Timoshenko梁的变形场重构及传感器位置优化

Deformation Field Reconstruction of Timoshenko Beam and Optimization of Sensor Placement

针对KO位移理论仅适用于重构单方向位移场问题,提出一种适用于六自由度位移场重构的新方法,称之为“多维积分法”。依据Timoshenko梁的静力学平衡方程,建立了位移、转角与外载荷之间的数学模型。并针对不同的外载荷环境,推导出相应的应变场函数和位移场函数,建立了表面应变与截面应变之间的转换关系。为了提升该方法的容差性,以重构位移场的精确性和稳定性为优化目标,建立了关于应变传感器位置的多目标粒子群优化模型。以机翼框架为试验平台,对其进行有限元分析,建立优化目标模型,给出优化后的应变传感器的布置方案。并以此方案为依据,分别利用有限元分析结果和实测梁表面应变值来重构位移场。

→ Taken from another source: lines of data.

import Summits.PneNP.PneNP.Theses.RootDecompLinearSpace
import Summits.PneNP.PneNP.Theorems.SoloBlindAnchor
import Literature.Computability.Complexity.DiagMachine
import Literature.Computability.Complexity.TimeConstructibleClosure
import Literature.Computability.Complexity.PaulPippengerSzemerediTrotter1983Clocks
import Literature.Computability.Complexity.NPEqUnionNTIME
import Literature.Computability.Complexity.NondeterministicProofs

/-!
# `RootDecompLinearSpace.PSubsetNTIMELinGivesS` (stmt-PneNP-31868) — the k = 1 cell of the linear-hierarchy dial is STRONG

Node N37 of the decomp-pnenp root-decomposition cell (route `route-PneNP-RootDecompLinearSpace`) files
as a decided aside the `k = 1` cell of lens-4 g11's LINEAR-HIERARCHY DIAL: «P ⊆ NTIME(n) ⟹ P ≠ NP»,
HYPOTHESIS-FREE — else `NTIME(n²) ⊆ NP ⊆ P ⊆ NTIME(n)`, contradicting Žák's nondeterministic time
hierarchy (tree theorem `Diag.ntime_hierarchy_holds`, with `NTIME_pow_subset_NP`).  It is the BC5-grade
certificate that every FINITE cut of that dial is degenerate (the finite transfer piece is a theorem,
the finite shallow piece ≡ S).  Port of the lens-4 g11 kernel `pneNP_of_P_subset_NTIME`
(HOME/decomp-pnenp-lens-4/LinearHierarchyLift.lean sha256 a60f9a07…, writer pack
`pSubsetNTIMELinGivesS_holds`).  0 sorry.
[cite: Zak1983] [cite: AroraBarak2009, Thm 3.2]
-/

namespace Summit.PneNP.PneNP.Theorems

open Filter Topology Asymptotics
open Literature.Computability.Complexity

/-- Nondeterministic time hierarchy instance: `NTIME(n²) ⊄ NTIME(n)` (port of the lens lemma
`not_NTIME_sq_subset_NTIME_id`, from the tree's `Diag.ntime_hierarchy_holds`).
[cite: Zak1983] [cite: AroraBarak2009, Thm 3.2] -/
private theorem linHier_not_NTIME_sq_subset_NTIME_id :
    ¬ (NTIME (fun n => n ^ 2) ⊆ NTIME (fun n => n)) := by
  have h1 : (fun n : ℕ => ((n + 1 : ℕ) : ℝ)) =O[atTop] (fun n : ℕ => ((n : ℕ) : ℝ)) := by
    refine Asymptotics.IsBigO.of_bound 2 ?_
    filter_upwards [Filter.eventually_ge_atTop 1] with n hn
    rw [Real.norm_natCast, Real.norm_natCast]
    push_cast
    have : (1 : ℝ) ≤ n := by exact_mod_cast hn
    linarith
  have h2 : (fun n : ℕ => ((n : ℕ) : ℝ)) =o[atTop] (fun n : ℕ => ((n ^ 2 : ℕ) : ℝ)) := by
    have h := (Asymptotics.isLittleO_pow_pow_atTop_of_lt (𝕜 := ℝ) one_lt_two).comp_tendsto
      tendsto_natCast_atTop_atTop
    refine h.congr (fun n => ?_) (fun n => ?_)
    · simp
    · simp [Nat.cast_pow]
  have hlittle : (fun n : ℕ => (((fun m : ℕ => m) (n + 1) : ℕ) : ℝ)) =o[atTop]
      (fun n : ℕ => (((fun m : ℕ => m ^ 2) n : ℕ) : ℝ)) := h1.trans_isLittleO h2
  exact Diag.ntime_hierarchy_holds (fun n => n) (fun n => n ^ 2) isTimeConstructible_id
    (isTimeConstructible_id.pow (by norm_num)) hlittle

/-- `PneNP ↔ ¬ (NP ⊆ P)` (bridge from the solo-blind anchor; port of the lens lemma). -/
private theorem linHier_pneNP_iff_not_NP_subset_P :
    _root_.PneNP ↔ ¬ (Nondeterministic.NP ⊆ Classes.P) := by
  rw [Summit.PneNP.PneNP.Theorems.SoloBlind.pneNP_iff_P_ne_NP]
  constructor
  · intro hne hsub
    exact hne (Set.Subset.antisymm P_subset_NP_holds hsub)
  · intro hn heq
    exact hn (heq ▸ Set.Subset.refl _)

/-- The `k = 1` cell of the linear-hierarchy dial is STRONG (stmt-PneNP-31868, `PSubsetNTIMELinGivesS`),
hypothesis-free: `P ⊆ NTIME(n) → P ≠ NP` — else `NTIME(n²) ⊆ NP ⊆ P ⊆ NTIME(n)` against the
nondeterministic time hierarchy.  Port of the lens-4 g11 kernel `pneNP_of_P_subset_NTIME`
(decomp-pnenp cell, 2026-08-30). [cite: Zak1983] -/
theorem pSubsetNTIMELinGivesS_proof :
    Summit.PneNP.PneNP.Theses.RootDecompLinearSpace.PSubsetNTIMELinGivesS := by
  unfold Summit.PneNP.PneNP.Theses.RootDecompLinearSpace.PSubsetNTIMELinGivesS
  intro hY
  exact linHier_pneNP_iff_not_NP_subset_P.2 fun hNP =>
    linHier_not_NTIME_sq_subset_NTIME_id (((NTIME_pow_subset_NP 2).trans hNP).trans hY)

end Summit.PneNP.PneNP.Theorems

试验结果表明,提出的“多维积分法”在两种不同形式的外载荷作用下均呈现出较高的重构精度。

For the problem that KO displacement theory can be only applicable to the reconstruction of the one-dimensional deformation field,a new method is presented for reconstructing six degree of freedom displacement field,which is known as“multidimensional integration method”.According to the static equilibrium equation of Timoshenko beam,the mathematical model is established between displacement,rotation and external load.And the corresponding strain field functions and displacement field functions are deduced and the translation relation between section strain and surface strain is established for different external load.In order to improve the tolerance of the presented method,the accuracy and the robustness of the reconstruction displacement are taken as the optimization objective function to established multi-objective particle swarm optimization model for strain sensor placement.The wing frame is taken as the experimental platform to perform the finite element analysis,establish optimization objection model,and give the optimized strain sensor distribution scheme.And on the basis of this scheme,the displacement field is reconstructed by using the results of finite element analysis and the measured surface strain.The experimental results show that the proposed“dimensional integration method”presents a high reconstruction accuracy under the action of two different forms of external loads.